Such are the principal traits by which musicologists have been unable to define a Baroque music: music as expressive represent-ation, expression here referring to feeling as if to an affect of accord. What has happened to cause the answer—or rather, the quite diverse range of answers—to change since the Baroque musicians? Solutions no longer pass through accords. It is because the conditions of the problem itself have changed: we have a new Baroque and a neo-Leibnizianism. The same construction of the point of view over the city continues to be developed, but now it is neither the same point of view nor the same city, now that both the figure and the ground are in movement in space. Something has changed in the situation of monads... To the degree that the world is now made up of divergent series (the chaosmos), or that crapshooting replaces the game of Plenitude, the monad is now unable to contain the entire world as if in a closed circle that can be modified by projection.

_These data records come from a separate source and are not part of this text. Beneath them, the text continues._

import Summits.QuantumAdvantage.AdviceFreeQNC0.AffBells29ClassIso
import HarnessLib

/-!
# Sketch29 v3, part 4/5 (planner qn-p1 g29, ROUND-28): §29.6 THE TOGGLE — the pointwise half of `HClassB` (`act_toggle`, `toggle_classIso`, `toggle_unbalanced`, `cube_or_toggle`, … all PROVED)

(VERBATIM slice of `HOME/qa-qnc0-p1/exp29/Sketch29.lean` (sha16 `d7934601fa3f468f`, 1191 l., farm rc 0 / 0 sorry / 0 warnings), authored AND
proved by the planner seat qn-p1 g29; landed by the prover seat qn-prover-3 g14 (ask P-29b) as five files (400-line rule).  Changes: file
boundaries with per-file preamble, one-line docstrings on undocumented auxiliaries (lint), and in part 1 the planner's re-proofs
`AffBells29.peeling/peelingList` are omitted in favour of the landed `AffBells28.peeling/peelingList` (gate dedup), as the ask allows.)
WHAT THIS IS NOT: `HClassA` (the one remaining c-free conjecture of the (NP₁) plan) is NOT touched; separation NOT moved.
-/

namespace Summit.QuantumAdvantage.AdviceFreeQNC0

namespace AffBells29

open Finset Literature.Computability.QuantumComplexity Literature.Computability.QuantumComplexity.RingHLF
open AffBells23 AffBells26 Fib19 AffBells27 AffBells28

variable {N : ℕ}

/-! ### §29.6 THE TOGGLE — the pointwise half of `HClassB` (PROVED)

Let `u` be a free member of a class isolation at `(x, C₀)` and `P = {prv u, nxt u}` (two ACTIVE positions, hence outside `C₀`).  The pair-creation
move `x ↦ x ⊕ P` (`Fib19.kline_create`) stays in the odd class and turns the kernel line `J` into `J ⊕ e_u`: the active set loses exactly `u`, the
coins gain `u`.  Transporting the pattern point the same way (`x₁ ↦ x₁ ⊕ P`), the moves, their `dPair` readings, the survivors other than `u` and
the free coins are unchanged (`toggle_classIso`), and the effective offsets of all remaining members shift by the SAME amount
`s = dPair β x₁ g (prv u) (nxt u)` (the class is `±`-twin to `g` on `P`), so the three groups are relabelled by `t ↦ t + s` and lose the one element
`u`: a BALANCED class becomes UNBALANCED (`toggle_unbalanced`) and, by `cube_of_unbalanced'`, the image window carries a cube witness for the same
`c`.  What remains of `HClassB` is the weighted re-indexing `(x, C₀) ↦ (x ⊕ P, C₀)` (fibres `≤ N` over the choice of `u`, weight loss `≤ Z+1` by
`StableLaw`) — a double count with no probability in it. -/

/-- The toggle on the active set: exactly `u` leaves. -/
theorem act_toggle (hN : 4 ≤ N) {x : Fin N → Bool} (hx : IsOdd x) {u : Fin N} (hu : kline x u = true) (hp : kline x (prv u) = true)
    (hn : kline x (nxt u) = true) : IsOdd (flipAt x {prv u, nxt u}) ∧ act (flipAt x {prv u, nxt u}) = (act x).erase u := by
  obtain ⟨hodd, hk⟩ := kline_create hN x hx u hp hu hn
  refine ⟨hodd, ?_⟩
  ext g
  unfold act
  rw [mem_erase, mem_filter, mem_filter, hk]
  unfold flipAt
  by_cases hg : g = u
  · subst hg
    simp [hu]
  · simp [hg]

/-- The window stays a set of coins after the toggle. -/
theorem subset_klineZeros_toggle (hN : 4 ≤ N) {x : Fin N → Bool} (hx : IsOdd x) {u : Fin N} (hu : kline x u = true)
    (hp : kline x (prv u) = true) (hn : kline x (nxt u) = true) {C₀ : Finset (Fin N)} (hC₀ : C₀ ⊆ klineZeros x) :
    C₀ ⊆ klineZeros (flipAt x {prv u, nxt u}) := by
  obtain ⟨-, hk⟩ := kline_create hN x hx u hp hu hn
  intro i hi
  have hz : kline x i = false := by
    have := hC₀ hi
    unfold klineZeros at this
    exact (mem_filter.1 this).2
  have hiu : i ≠ u := by
    rintro rfl
    rw [hz] at hu
    exact Bool.false_ne_true hu
  unfold klineZeros
  rw [mem_filter, hk]
  refine ⟨mem_univ _, ?_⟩
  unfold flipAt
  simp [hz, hiu]

/-- The pattern point is transported along with the base point. -/
theorem toggle_mem_subFibre (hN : 4 ≤ N) {x x₁ : Fin N → Bool} {C₀ : Finset (Fin N)} (hx : IsOdd x) (hx₁ : x₁ ∈ SubFibre x C₀) {u : Fin N}
    (hu : kline x u = true) (hp : kline x (prv u) = true) (hn : kline x (nxt u) = true) :
    flipAt x₁ {prv u, nxt u} ∈ SubFibre (flipAt x {prv u, nxt u}) C₀ := by
  have h := hx₁
  unfold SubFibre at h ⊢
  rw [mem_filter] at h ⊢
  obtain ⟨-, hodd₁, hk₁, hagree⟩ := h
  obtain ⟨-, hk⟩ := kline_create hN x hx u hp hu hn
  obtain ⟨hodd₁', hk₁'⟩ := kline_create hN x₁ hodd₁ u (by rw [hk₁]; exact hp) (by rw [hk₁]; exact hu) (by rw [hk₁]; exact hn)
  refine ⟨mem_univ _, hodd₁', ?_, ?_⟩
  · rw [hk₁', hk, hk₁]
  · intro i hi
    unfold flipAt
    rw [hagree i hi]

/-- Active positions are not window coins. -/
theorem not_mem_of_active {x : Fin N → Bool} {C₀ : Finset (Fin N)} (hC₀ : C₀ ⊆ klineZeros x) {i : Fin N} (hi : kline x i = true) : i ∉ C₀ := by
  intro h
  have := hC₀ h
  unfold klineZeros at this
  rw [(mem_filter.1 this).2] at hi
  exact Bool.false_ne_true hi

/-- Move readings do not see the toggle (the moves live in `C₀`, the flipped positions are active). -/
theorem toggle_moves_agree {x x₁ : Fin N → Bool} {C₀ : Finset (Fin N)} (hC₀ : C₀ ⊆ klineZeros x) {L : List (Fin N × Fin N)}
    (hL : MovesIn C₀ L) {u : Fin N} (hp : kline x (prv u) = true) (hn : kline x (nxt u) = true) :
    ∀ q ∈ L, flipAt x₁ {prv u, nxt u} q.1 = x₁ q.1 ∧ flipAt x₁ {prv u, nxt u} q.2 = x₁ q.2 := by
  intro q hq
  have h1 : q.1 ∈ C₀ := (hL.1 q hq).1
  have h2 : q.2 ∈ C₀ := (hL.1 q hq).2
  have hp' := not_mem_of_active hC₀ hp
  have hn' := not_mem_of_active hC₀ hn
  have n1 : q.1 ∉ ({prv u, nxt u} : Finset (Fin N)) := by
    simp only [mem_insert, mem_singleton, not_or]
    exact ⟨fun e => hp' (e ▸ h1), fun e => hn' (e ▸ h1)⟩
  have n2 : q.2 ∉ ({prv u, nxt u} : Finset (Fin N)) := by
    simp only [mem_insert, mem_singleton, not_or]
    exact ⟨fun e => hp' (e ▸ h2), fun e => hn' (e ▸ h2)⟩
  exact ⟨flipAt_apply_of_not_mem n1, flipAt_apply_of_not_mem n2⟩

/-- **TOGGLE, structure half (PROVED):** the class isolation survives with `u` removed from the survivors; offsets-after-peeling unchanged. -/
theorem toggle_classIso (hN : 4 ≤ N) {β : Fin N → Fin N → ZMod 3} {x x₁ : Fin N → Bool} {C₀ : Finset (Fin N)} {L : List (Fin N × Fin N)}
    {g u : Fin N} (hx : IsOdd x) (hC₀ : C₀ ⊆ klineZeros x) (h : IsClassIso β x C₀ x₁ L g) (hu : u ∈ surv β x x₁ L) (hug : u ≠ g)
    (hp : kline x (prv u) = true) (hn : kline x (nxt u) = true) (c : Fin N → ZMod 3) :
    IsClassIso β (flipAt x {prv u, nxt u}) C₀ (flipAt x₁ {prv u, nxt u}) L g ∧
      surv β (flipAt x {prv u, nxt u}) (flipAt x₁ {prv u, nxt u}) L = (surv β x x₁ L).erase u ∧
      cShift β c (flipAt x₁ {prv u, nxt u}) L = cShift β c x₁ L := by
  obtain ⟨hx₁, hL0, hL, hg, htw, hfree⟩ := h
  have hua : kline x u = true := by
    have := hu
    unfold surv act at this
    rw [mem_filter, mem_filter] at this
    exact this.1.2
  have hagree := toggle_moves_agree (x₁ := x₁) hC₀ hL hp hn
  have hact := (act_toggle hN hx hua hp hn).2
  have hsurv : surv β (flipAt x {prv u, nxt u}) (flipAt x₁ {prv u, nxt u}) L = (surv β x x₁ L).erase u := by
    rw [surv_congr β (flipAt x {prv u, nxt u}) hagree]
    unfold surv
    rw [hact, filter_erase]
  have hcs := cShift_congr β c hagree
  refine ⟨⟨toggle_mem_subFibre hN hx hx₁ hua hp hn, hL0, hL, ?_, ?_, hfree⟩, hsurv, hcs⟩
  · rw [hsurv, mem_erase]
    exact ⟨hug.symm, hg⟩
  · intro k hk
    rw [hsurv, mem_erase] at hk
    exact htw k hk.2

/-- Twin sign on the free coins is determined by the sign on a larger set (g reads a free coin non-trivially). -/
theorem tsign_of_twin {β : Fin N → Fin N → ZMod 3} {F F' : Finset (Fin N)} (hFF : F ⊆ F') {h g : Fin N} (ht : LocTwin β F' h g) :
    tsign β F h g = 1 := by
  unfold tsign
  rw [if_pos (fun i hi => ht i (hFF hi))]

/-- Auxiliary step `tsign_of_anti` of Sketch29 (planner qa-qnc0-p1 g29, v3, verbatim). -/
theorem tsign_of_anti {β : Fin N → Fin N → ZMod 3} {F F' : Finset (Fin N)} (hFF : F ⊆ F') {h g r : Fin N} (hr : r ∈ F) (hgr : β g r ≠ 0)
    (ha : LocAnti β F' h g) : tsign β F h g = -1 := by
  unfold tsign
  rw [if_neg]
  intro ht
  have h1 := ht r hr
  have h2 := ha r (hFF hr)
  rw [h1] at h2
  apply hgr
  revert h2
  generalize β g r = v
  revert v
  decide

/-- **TOGGLE, parity half (PROVED):** with all remaining members `±`-twin to `g` at `prv u, nxt u` (same sign as on the free coins), the three
groups are relabelled by the common shift and lose the single element `u`; a balanced class becomes unbalanced. -/
theorem toggle_unbalanced (hN : 3 ≤ N) {β : Fin N → Fin N → ZMod 3} (c : Fin N → ZMod 3) {x x' x₁ : Fin N → Bool} {C₀ : Finset (Fin N)}
    {L : List (Fin N × Fin N)} {g u : Fin N} (h : IsClassIso β x C₀ x₁ L g) (hu : u ∈ surv β x x₁ L)
    (htw : ∀ k ∈ surv β x x₁ L, k ≠ u → LocTwin β (insert (prv u) (insert (nxt u) (C₀ \ moveCoins L))) k g ∨
      LocAnti β (insert (prv u) (insert (nxt u) (C₀ \ moveCoins L))) k g)
    (hsurv : surv β x' (flipAt x₁ {prv u, nxt u}) L = (surv β x x₁ L).erase u)
    (hcs : cShift β c (flipAt x₁ {prv u, nxt u}) L = cShift β c x₁ L) (hb : Balanced β c x x₁ L C₀ g) :
    ¬ Balanced β c x' (flipAt x₁ {prv u, nxt u}) L C₀ g := by
  obtain ⟨-, -, -, -, -, r, hr, r', hr', r'', hr'', -, -, -, hgr, -, -⟩ := h
  set F := C₀ \ moveCoins L with hF
  set F' := insert (prv u) (insert (nxt u) F) with hF'
  have hFF : F ⊆ F' := fun i hi => mem_insert_of_mem (mem_insert_of_mem hi)
  have hpF : prv u ∈ F' := mem_insert_self _ _
  have hnF : nxt u ∈ F' := mem_insert_of_mem (mem_insert_self _ _)
  set s := dPair β x₁ g (prv u) (nxt u) with hs
  -- the shift lemma: Δ'_k = Δ_k - s for every remaining member
  have hFe : ∀ k ∈ surv β x x₁ L, k ≠ u → tsign β F k g = tsign β F' k g := by
    intro k hk hku
    rcases htw k hk hku with ht | ha
    · rw [tsign_of_twin hFF ht, tsign_of_twin (subset_refl _) ht]
    · rw [tsign_of_anti hFF hr hgr ha, tsign_of_anti (subset_refl _) (hFF hr) hgr ha]
  have hshift : ∀ k ∈ surv β x x₁ L, k ≠ u →
      tsign β F k g * (cShift β c x₁ L k - form β (flipAt x₁ {prv u, nxt u}) k) =
        tsign β F k g * (cShift β c x₁ L k - form β x₁ k) - s := by
    intro k hk hku
    rw [form_flipAt_pair β x₁ k (prv_ne_nxt hN u), dPair_tsign β x₁ (F := F') (htw k hk hku) hpF hnF, ← hFe k hk hku]
    have hsq := tsign_sq β F k g
    generalize tsign β F k g = t at hsq ⊢
    linear_combination (-s) * hsq
  -- the new groups: grp' t + [Δ_u = t + s] = grp (t + s)
  have hgrp : ∀ t : ZMod 3,
      grp β c x' (flipAt x₁ {prv u, nxt u}) L C₀ g t +
        (if tsign β F u g * (cShift β c x₁ L u - form β x₁ u) = t + s then 1 else 0) = grp β c x x₁ L C₀ g (t + s) := by
    intro t
    unfold grp
    rw [hsurv, hcs]
    have hcong : (((surv β x x₁ L).erase u).filter fun k => tsign β (C₀ \ moveCoins L) k g *
        (cShift β c x₁ L k - form β (flipAt x₁ {prv u, nxt u}) k) = t) =
        (((surv β x x₁ L).erase u).filter fun k => tsign β (C₀ \ moveCoins L) k g * (cShift β c x₁ L k - form β x₁ k) = t + s) := by
      refine filter_congr fun k hk => ?_
      rw [mem_erase] at hk
      rw [← hF, hshift k hk.2 hk.1]
      exact sub_eq_iff_eq_add
    rw [hcong, filter_erase]
    by_cases hmem : tsign β F u g * (cShift β c x₁ L u - form β x₁ u) = t + s
    · rw [if_pos hmem]
      apply card_erase_add_one
      rw [mem_filter]
      exact ⟨hu, by rw [← hF]; exact hmem⟩
    · rw [if_neg hmem, add_zero, erase_eq_of_notMem]
      rw [mem_filter, not_and]
      intro _
      rw [← hF]
      exact hmem
  -- parity bookkeeping
  intro hb'
  have three : ∀ w : ZMod 3, w = 0 ∨ w = 1 ∨ w = 2 := by decide
  have hall : ∀ w : ZMod 3, grp β c x x₁ L C₀ g w % 2 = grp β c x x₁ L C₀ g 0 % 2 := by
    intro w
    unfold Balanced at hb
    rcases three w with rfl | rfl | rfl
    · rfl
    · exact hb.1.symm
    · rw [← hb.2, hb.1]
  have hall' : ∀ w : ZMod 3, grp β c x' (flipAt x₁ {prv u, nxt u}) L C₀ g w % 2 = grp β c x' (flipAt x₁ {prv u, nxt u}) L C₀ g 0 % 2 := by
    intro w
    unfold Balanced at hb'
    rcases three w with rfl | rfl | rfl
    · rfl
    · exact hb'.1.symm
    · rw [← hb'.2, hb'.1]
  set Δu := tsign β F u g * (cShift β c x₁ L u - form β x₁ u) with hΔu
  have h0 := hgrp (Δu - s)
  have h1 := hgrp (Δu - s + 1)
  rw [if_pos (by ring)] at h0
  rw [if_neg (by
    intro h
    have : (1 : ZMod 3) = 0 := by linear_combination -h
    exact absurd this (by decide))] at h1
  have e0 := hall (Δu - s + s)
  have e1 := hall (Δu - s + 1 + s)
  have f0 := hall' (Δu - s)
  have f1 := hall' (Δu - s + 1)
  omega

/-- **TOGGLE ⇒ CUBE WITNESS at the image window (PROVED):** a balanced class isolation with a free member `u` yields, after making `u` a coin,
a cube witness for the SAME offsets `c` on the SAME window `C₀`. -/
theorem cube_of_toggle (hN : 4 ≤ N) (β : Fin N → Fin N → ZMod 3) (c : Fin N → ZMod 3) {x x₁ : Fin N → Bool} {C₀ : Finset (Fin N)}
    {L : List (Fin N × Fin N)} {g u : Fin N} (hx : IsOdd x) (hC₀ : C₀ ⊆ klineZeros x) (h : IsClassIso β x C₀ x₁ L g)
    (hu : u ∈ surv β x x₁ L) (hug : u ≠ g) (hp : kline x (prv u) = true) (hn : kline x (nxt u) = true)
    (htw : ∀ k ∈ surv β x x₁ L, k ≠ u → LocTwin β (insert (prv u) (insert (nxt u) (C₀ \ moveCoins L))) k g ∨
      LocAnti β (insert (prv u) (insert (nxt u) (C₀ \ moveCoins L))) k g)
    (hb : Balanced β c x x₁ L C₀ g) :
    IsOdd (flipAt x {prv u, nxt u}) ∧ C₀ ⊆ klineZeros (flipAt x {prv u, nxt u}) ∧ CubeWitness β c (flipAt x {prv u, nxt u}) C₀ := by
  have hua : kline x u = true := by
    have := hu
    unfold surv act at this
    rw [mem_filter, mem_filter] at this
    exact this.1.2
  obtain ⟨hiso, hsurv, hcs⟩ := toggle_classIso hN hx hC₀ h hu hug hp hn c
  have hC₀' := subset_klineZeros_toggle hN hx hua hp hn hC₀
  refine ⟨(act_toggle hN hx hua hp hn).1, hC₀', ?_⟩
  exact cube_of_unbalanced' (by omega) β c hC₀' hiso (toggle_unbalanced (by omega) c h hu htw hsurv hcs hb)

/-- **THE DICHOTOMY AT A `ClassIsoFM` WINDOW (PROVED):** either the window itself carries a cube witness, or the toggled window does. -/
theorem cube_or_toggle (hN : 4 ≤ N) (β : Fin N → Fin N → ZMod 3) (c : Fin N → ZMod 3) {x : Fin N → Bool} {C₀ : Finset (Fin N)}
    (hx : IsOdd x) (hC₀ : C₀ ⊆ klineZeros x) (h : ClassIsoFM β c x C₀) :
    CubeWitness β c x C₀ ∨ ∃ u : Fin N, kline x u = true ∧ kline x (prv u) = true ∧ kline x (nxt u) = true ∧
      IsOdd (flipAt x {prv u, nxt u}) ∧ C₀ ⊆ klineZeros (flipAt x {prv u, nxt u}) ∧ CubeWitness β c (flipAt x {prv u, nxt u}) C₀ := by
  obtain ⟨x₁, L, g, hiso, hs | ⟨u, hu, hug, hp, hn, htw⟩⟩ := h
  · exact Or.inl (cube_of_single' (by omega) β hC₀ hiso hs c)
  by_cases hb : Balanced β c x x₁ L C₀ g
  · right
    have hua : kline x u = true := by
      have := hu
      unfold surv act at this
      rw [mem_filter, mem_filter] at this
      exact this.1.2
    exact ⟨u, hua, hp, hn, cube_of_toggle hN β c hx hC₀ hiso hu hug hp hn htw hb⟩
  · left
    exact cube_of_unbalanced' (by omega) β c hC₀ hiso hb

end AffBells29

end Summit.QuantumAdvantage.AdviceFreeQNC0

— Gilles Deleuze, The Fold: Leibniz and the Baroque

Consider the paradoxical situation of theatricality as it moves into the twenty-first century. Enhanced by the dazzling images of computer wizardry and the magical resonance of digitized sound, the public appeal of spectacle might never have been stronger. And yet, behind this appeal lies something resistant to the discordant politics and erotics of theatricality associated with the postmodern age. The resistance reflects a certain desire or nostalgia for simpler times and less complicated world views than those wrought by the divergent narratives of identity and difference prevalent in the dramatic practice and theory of the past few decades. Particularly in the digitized arena of electronic installation and performance, artists as divergent in form and vision as Bill Viola and Daniel Reeves have been calling for a unifying, spiritualizing aesthetic in contrast to the shifting postmodern terrain of politics and identity. The artistic call for a spectacle of comforting accord openly disavows the poststructural legacy of dissonance and divergence for the purpose of regaining something of a universal and univocal point of view, whether of a chapel ceiling, a domestic interior, an urban panorama, or a singular body floating in virtual space. It is almost as if the allure of the clean lines and stark simplicity of much digital spectacle harks back to a calming notion of representational accord, one prevalent since the advent of [End Page 265] Renaissance single-point perspective. Such a drive for the theatricality of accord, for the display of a new/old world order, depends on the reanchoring of representation in the certainty of analogy and resemblance, in the metaphysics of point of view.

Baroque Show

It is in this context that a wide range of recent projects in video and electronic art have engaged in an energetic dialogue with Renaissance and Baroque constructions of space, light, passion, memory, and utopia. But while many electronic artists embrace earlier historical models of representation in order to frame their work in a discourse of interiority, mysticism, spirituality, and utopia, others look back to the past not to forget dissonance, but to articulate its prominence in neoBaroque paradigms of artistic place, subjective space, and political practice. A poignant testimony of the promise of such an approach is voiced by the political video installation artist, Francesc Torres. In describing his video installation, El Carro de Fenc (1991), he understands his combined reflection on Bosch, the decline of monastic power, and the tragedy of Tiananmen Square in terms of his reassessment of his previous avant-garde rejection of the past: "After having dissected the butterfly with a hammer, I plunged into the terrifying task of putting its viscera back together again under a microscope... one also discovers that what is lived through the experience of others means that events older than ourselves can speak to us with the tangibility and eloquence of the physical, of the present" (52, 53). As...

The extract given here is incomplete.